END_TAG = "\nUser:"  # stop-string matched on decoded output

CKPT_DIR = Path(os.path.expanduser("~/.cache/autoresearch/ckpts"))
CKPT_CANDIDATES_PRETRAIN = ["pretrain_final.pt", "latest.pt"]
CKPT_CANDIDATES_SFT = ["sft_final.pt"]


# ---------------------------------------------------------------------------
# Checkpoint resolution
# ---------------------------------------------------------------------------

def resolve_checkpoint(explicit: str | None, prefer_sft: bool) -> Path | None:
    """Return Path to checkpoint file, or None if nothing found.

    Order:
      1. `explicit` if provided and exists.
      2. If prefer_sft: sft_final.pt -> pretrain_final.pt -> latest.pt.
      3. Else: sft_final.pt (if exists) -> pretrain_final.pt -> latest.pt.
    """
    if explicit:
        p = Path(os.path.expanduser(explicit))
        if p.exists():
            return p
        print(f"[WARN] --ckpt {p} does not exist; falling through to auto-select.", file=sys.stderr)
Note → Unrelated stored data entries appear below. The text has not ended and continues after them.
import Summits.QuantumFields.YangMills.Theorems.BalabanUVNodesN15KingModelFreePropagatorOneDimension
import Summits.QuantumFields.YangMills.Theorems.BalabanUVNodesN15KingModelInfiniteVolumeSymmetries
import Summits.QuantumFields.YangMills.Theorems.BalabanUVNodesN15KingModelInfiniteVolumeClustering
import Summits.QuantumFields.YangMills.Theorems.BalabanUVNodesN15KingModelCovarianceOperatorBound
import Summits.QuantumFields.YangMills.Theorems.BalabanUVNodesN15KingModelSubGaussianTails
import Summits.QuantumFields.YangMills.Theorems.BalabanUVNodesN15KingModelMasslessFieldScaling
import Summits.QuantumFields.YangMills.Theorems.BalabanUVNodesN15KingModelMasslessClustering
import Summits.QuantumFields.YangMills.Theorems.BalabanUVNodesN15KingModelBlockSpinSemigroup

/-!
# BalabanUVNodes ∕ N15 — THE KING-MODEL RUNG: PART Ϻ (san) PACKAGE TWO — the infinite-volume measure `μ_∞`, its reflection positivity, symmetries and clustering, the covariance-operator
# bound, sub-Gaussian tails, the mass-uniform bounds, the MASSLESS field `μ⁰_∞` (`d + 1 ≥ 3`) with two-sided canonical scaling, reflection positivity and mixing, and the EXACT BLOCK-SPIN
# RENORMALISATION GROUP `(R_L)_*μ_{∞,m²} = μ_{∞,L²m²}`, `(R_L)_*μ⁰_∞ = μ⁰_∞`, `(R_L)_*μ_{∞,m²} ≠ μ_{∞,m²}` — one conjunction, by name (Track A, DAG node N15 = NE2; count-neutral)

HONEST FRAMING.  Count-neutral (cell `pub-ymgap`, seat `pub-ymgap-dag-n15-e` g36; `--supports stmt-QuantumFields-27366 --as helper` = K3⁸).  King's `A = 0`, `g = 0` model
([King1986] C. King, Commun. Math. Phys. **102** (1986) 649–677).  This file is an INDEX: the sixteen headline theorems of parts Ϻ-j … Ϻ-gg (files 326–348 of the seat's ledger) restated
verbatim and proved by name, so that a reader (or a successor seat) can cite ONE declaration for the infinite-volume ∕ massless ∕ renormalisation-group theory of King's free block field.
Nothing new is proved.  NOT Bałaban's objects; NOT a node discharge; nothing continuum-Yang–Mills ∕ `ℝ⁴` ∕ OS reconstruction ∕ Clay.  0 `sorry`, 0 def; standard axioms.

WHAT THIS FILE PROVES (kernel).  ★★★ **`king_partSan_package₂`** — the conjunction of: (1) `freePropRadial_dim_one`; (2) `kingS2Inf_strictAnti_mass`; (3) `kingFieldInf_reflection_positive_exp`;
(4) `kingFieldInf_map_euclid`; (5) `tendsto_cov_exp_shift`; (6) `variance_fieldSum_le`; (7) `kingS2Inf_le_massless`; (8) `kingS2Inf_le_three`; (9) `ae_eventually_abs_eval_lt`;
(10) `tendsto_nPoint_mass_zero_kingFieldInf`; (11) `kingS2Inf0_two_sided`; (12) `kingFieldInf0_reflection_positive_exp`; (13) `tendsto_cov_exp_shift0`; (14) `kingS2Inf_rg_flow`;
(15) `kingFieldInf_map_blockRG`; (16) `kingFieldInf0_map_blockRG`; (17) `kingFieldInf_map_blockRG_ne_self`.

HONEST SCOPE.  Index only.  N15 untouched; counts unmoved.  Locators (use): [King1986] Thm 2.1 (2.22)–(2.23) p.654, §2 (2.3)–(2.6) p.652, Thm 3.3 (3.6) p.655, (4.5)–(4.8) pp.670–671.
-/

noncomputable section

open scoped BigOperators Topology
open Filter MeasureTheory ProbabilityTheory Finset

namespace Summit.QuantumFields.YangMills.BalabanUVNodes.N15KingModelRung.InfiniteVolume

open Summit.QuantumFields.YangMills.BalabanUVNodes.N15KingModelRung.OptimalDecay
open Summit.QuantumFields.YangMills.BalabanUVNodes.N15KingModelRung.ProperTime

/-- ★★★ **PART Ϻ (san), PACKAGE TWO** — the infinite-volume, massless and renormalisation-group theory of King's free continuum block field in one conjunction (seventeen headline theorems by name;
see the module docstring for the list). [cite: King1986, Thm 2.1 (2.22)–(2.23) p.654, §2 (2.3)–(2.6) p.652, Thm 3.3 (3.6) p.655] -/
theorem king_partSan_package₂ :
    -- (1) the one-dimensional propagator in closed form
    (∀ {m2 : ℝ}, 0 < m2 → ∀ R : ℝ, freePropRadial 0 m2 R = Real.exp (-(Real.sqrt m2 * |R|)) / (2 * Real.sqrt m2))
    -- (2) the mass is a faithful, monotone parameter
    ∧ (∀ {d : ℕ} {m1 m2 : ℝ}, 0 < m1 → m1 < m2 → ∀ z : Fin (d + 1) → ℤ, kingS2Inf m2 z < kingS2Inf m1 z)
    -- (3) reflection positivity of the law μ_∞ on the exponential algebra
    ∧ (∀ {d : ℕ} (ν : Fin (d + 1)) {ι : Type} [Fintype ι] {m2 : ℝ}, 0 < m2 → ∀ (s : Finset (Fin (d + 1) → ℤ)), (∀ z ∈ s, 0 ≤ z ν) →
        ∀ (f : ι → (Fin (d + 1) → ℤ) → ℝ) (a : ι → ℝ),
          0 ≤ ∫ ω, (∑ k, a k * Real.exp (∑ z ∈ s, f k z * ω (Function.update z ν (-(z ν) - 1)))) * (∑ l, a l * Real.exp (∑ z ∈ s, f l z * ω z)) ∂kingFieldInf m2)
    -- (4) lattice Euclidean invariance of μ_∞
    ∧ (∀ {d : ℕ} {m2 : ℝ}, 0 < m2 → ∀ (σ : Equiv.Perm (Fin (d + 1))) (μ : Fin (d + 1)) (v : Fin (d + 1) → ℤ),
        (kingFieldInf m2).map (fun (ω : (Fin (d + 1) → ℤ) → ℝ) (z : Fin (d + 1) → ℤ) => ω (latReflIdx μ (z ∘ σ) + v)) = kingFieldInf m2)
    -- (5) mixing of μ_∞ on exponential observables
    ∧ (∀ {d : ℕ} {J J' : Type} {m2 : ℝ}, 0 < m2 → ∀ (T : Finset J) (p : J → Fin (d + 1) → ℤ) (c : J → ℝ) (T' : Finset J') (p' : J' → Fin (d + 1) → ℤ) (c' : J' → ℝ),
        Tendsto (fun v : Fin (d + 1) → ℤ => ∫ ω, Real.exp (∑ j ∈ T, c j * ω (p j)) * Real.exp (∑ k ∈ T', c' k * ω (p' k + v)) ∂kingFieldInf m2) cofinite
          (𝓝 ((∫ ω, Real.exp (∑ j ∈ T, c j * ω (p j)) ∂kingFieldInf m2) * (∫ ω, Real.exp (∑ k ∈ T', c' k * ω (p' k)) ∂kingFieldInf m2))))
    -- (6) the covariance operator is bounded by m⁻²
    ∧ (∀ {d : ℕ} {m2 : ℝ}, 0 < m2 → ∀ {J : Type} (T : Finset J) {p : J → Fin (d + 1) → ℤ}, Function.Injective p → ∀ c : J → ℝ,
        Var[fun ω : (Fin (d + 1) → ℤ) → ℝ => ∑ j ∈ T, c j * ω (p j); kingFieldInf m2] ≤ m2⁻¹ * ∑ j ∈ T, c j ^ 2)
    -- (7) the mass-uniform power law (d + 1 ≥ 3)
    ∧ (∀ {d : ℕ} {m2 : ℝ}, 2 ≤ d → 0 < m2 → ∀ {z : Fin (d + 1) → ℤ}, 0 < blockGap z →
        kingS2Inf m2 z ≤ Real.Gamma (((d : ℝ) - 1) / 2) / (4 * Real.pi ^ (((d : ℝ) + 1) / 2) * blockGap z ^ (d - 1)))
    -- (8) the mass-uniform global bound
    ∧ (∀ {d : ℕ} {m2 : ℝ}, 2 ≤ d → 0 < m2 → ∀ z : Fin (d + 1) → ℤ, kingS2Inf m2 z ≤ 3)
    -- (9) almost-sure logarithmic growth
    ∧ (∀ {d : ℕ} {m2 : ℝ}, 0 < m2 →
        ∀ᵐ ω ∂kingFieldInf m2, ∀ᶠ z : Fin (d + 1) → ℤ in cofinite, |ω z| < 2 * Real.sqrt (kingS2Inf m2 (0 : Fin (d + 1) → ℤ) * ∑ ν, Real.log (2 + |(z ν : ℝ)|)))
    -- (10) the massless field as the limit of all moments
    ∧ (∀ {d : ℕ}, 2 ≤ d → ∀ {W : Type} [DecidableEq W] [LinearOrder W] (z : W → Fin (d + 1) → ℤ) (S : Finset W),
        Tendsto (fun m2 : ℝ => ∫ ω, (∏ i ∈ S, ω (z i)) ∂kingFieldInf m2) (𝓝[>] 0) (𝓝 (∫ ω, (∏ i ∈ S, ω (z i)) ∂kingFieldInf0 d)))
    -- (11) two-sided canonical scaling of the massless two-point function
    ∧ (∀ {d : ℕ}, 2 ≤ d → ∀ {z : Fin (d + 1) → ℤ}, 0 < blockGap z →
        Real.Gamma (((d : ℝ) - 1) / 2) / (4 * Real.pi ^ (((d : ℝ) + 1) / 2) * blockSpan z ^ (d - 1)) ≤ kingS2Inf0 z
          ∧ kingS2Inf0 z ≤ Real.Gamma (((d : ℝ) - 1) / 2) / (4 * Real.pi ^ (((d : ℝ) + 1) / 2) * blockGap z ^ (d - 1)))
    -- (12) reflection positivity of the massless law
    ∧ (∀ {d : ℕ} (ν : Fin (d + 1)) {ι : Type} [Fintype ι], 2 ≤ d → ∀ (s : Finset (Fin (d + 1) → ℤ)), (∀ z ∈ s, 0 ≤ z ν) →
        ∀ (f : ι → (Fin (d + 1) → ℤ) → ℝ) (a : ι → ℝ),
          0 ≤ ∫ ω, (∑ k, a k * Real.exp (∑ z ∈ s, f k z * ω (Function.update z ν (-(z ν) - 1)))) * (∑ l, a l * Real.exp (∑ z ∈ s, f l z * ω z)) ∂kingFieldInf0 d)
    -- (13) mixing of the massless law
    ∧ (∀ {d : ℕ} {J J' : Type}, 2 ≤ d → ∀ (T : Finset J) (p : J → Fin (d + 1) → ℤ) (c : J → ℝ) (T' : Finset J') (p' : J' → Fin (d + 1) → ℤ) (c' : J' → ℝ),
        Tendsto (fun v : Fin (d + 1) → ℤ => ∫ ω, Real.exp (∑ j ∈ T, c j * ω (p j)) * Real.exp (∑ k ∈ T', c' k * ω (p' k + v)) ∂kingFieldInf0 d) cofinite
          (𝓝 ((∫ ω, Real.exp (∑ j ∈ T, c j * ω (p j)) ∂kingFieldInf0 d) * (∫ ω, Real.exp (∑ k ∈ T', c' k * ω (p' k)) ∂kingFieldInf0 d))))
    -- (14) the exact RG flow of the two-point function
    ∧ (∀ {d : ℕ} {m2 : ℝ}, 0 < m2 → ∀ {L : ℕ}, 1 ≤ L → ∀ z : Fin (d + 1) → ℤ,
        ∑ a : Fin (d + 1) → Fin L, ∑ b : Fin (d + 1) → Fin L, kingS2Inf m2 (fun μ => (L : ℤ) * z μ + ((a μ : ℕ) : ℤ) - ((b μ : ℕ) : ℤ))
          = (L : ℝ) ^ (d + 3) * kingS2Inf ((L : ℝ) ^ 2 * m2) z)
    -- (15) the block-spin RG acts on the laws by m ↦ Lm
    ∧ (∀ {d : ℕ} {m2 : ℝ}, 0 < m2 → ∀ {L : ℕ}, 1 ≤ L → (kingFieldInf (d := d) m2).map (blockRG d L) = kingFieldInf ((L : ℝ) ^ 2 * m2))
    -- (16) the massless law is a fixed point
    ∧ (∀ {d : ℕ}, 2 ≤ d → ∀ {L : ℕ}, 1 ≤ L → (kingFieldInf0 d).map (blockRG d L) = kingFieldInf0 d)
    -- (17) and no massive law is
    ∧ (∀ {d : ℕ} {m2 : ℝ}, 0 < m2 → ∀ {L : ℕ}, 2 ≤ L → (kingFieldInf (d := d) m2).map (blockRG d L) ≠ kingFieldInf m2) :=
  ⟨fun hm R => freePropRadial_dim_one hm R,
   fun h1 h12 z => kingS2Inf_strictAnti_mass h1 h12 z,
   fun ν _ _ _ hm s hs f a => kingFieldInf_reflection_positive_exp ν hm s hs f a,
   fun hm σ μ v => kingFieldInf_map_euclid hm σ μ v,
   fun hm T p c T' p' c' => tendsto_cov_exp_shift hm T p c T' p' c',
   fun hm _ T _ hp c => variance_fieldSum_le hm T hp c,
   fun hd hm _ hgap => kingS2Inf_le_massless hd hm hgap,
   fun hd hm z => kingS2Inf_le_three hd hm z,
   fun hm => ae_eventually_abs_eval_lt hm,
   fun hd _ _ _ z S => tendsto_nPoint_mass_zero_kingFieldInf hd z S,
   fun hd _ hgap => kingS2Inf0_two_sided hd hgap,
   fun ν _ _ hd s hs f a => kingFieldInf0_reflection_positive_exp ν hd s hs f a,
   fun hd T p c T' p' c' => tendsto_cov_exp_shift0 hd T p c T' p' c',
   fun hm _ hL z => kingS2Inf_rg_flow hm hL z,
   fun hm _ hL => kingFieldInf_map_blockRG hm hL,
   fun hd _ hL => kingFieldInf0_map_blockRG hd hL,
   fun hm _ hL => kingFieldInf_map_blockRG_ne_self hm hL⟩

end Summit.QuantumFields.YangMills.BalabanUVNodes.N15KingModelRung.InfiniteVolume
    # Task spec: prefer sft_final.pt if it exists; otherwise pretrain_final.pt
    # then latest.pt. --sft just makes the preference explicit; it's already
    # the default behavior. We list SFT first in both orderings to honor the
    # spec, since the task description said "prefer sft if exists" by default.
    _ = prefer_sft  # reserved for future "pretrain-only" vs "sft-only" modes
    order = CKPT_CANDIDATES_SFT + CKPT_CANDIDATES_PRETRAIN
    for name in order:
        cand = CKPT_DIR / name
        if cand.exists():
            return cand
    return None


# ---------------------------------------------------------------------------
# Model + tokenizer loading
# ---------------------------------------------------------------------------

def load_model_and_tokenizer(ckpt_path: Path | None, device: torch.device):
    """Build model + tokenizer. If ckpt_path is None, random weights are used.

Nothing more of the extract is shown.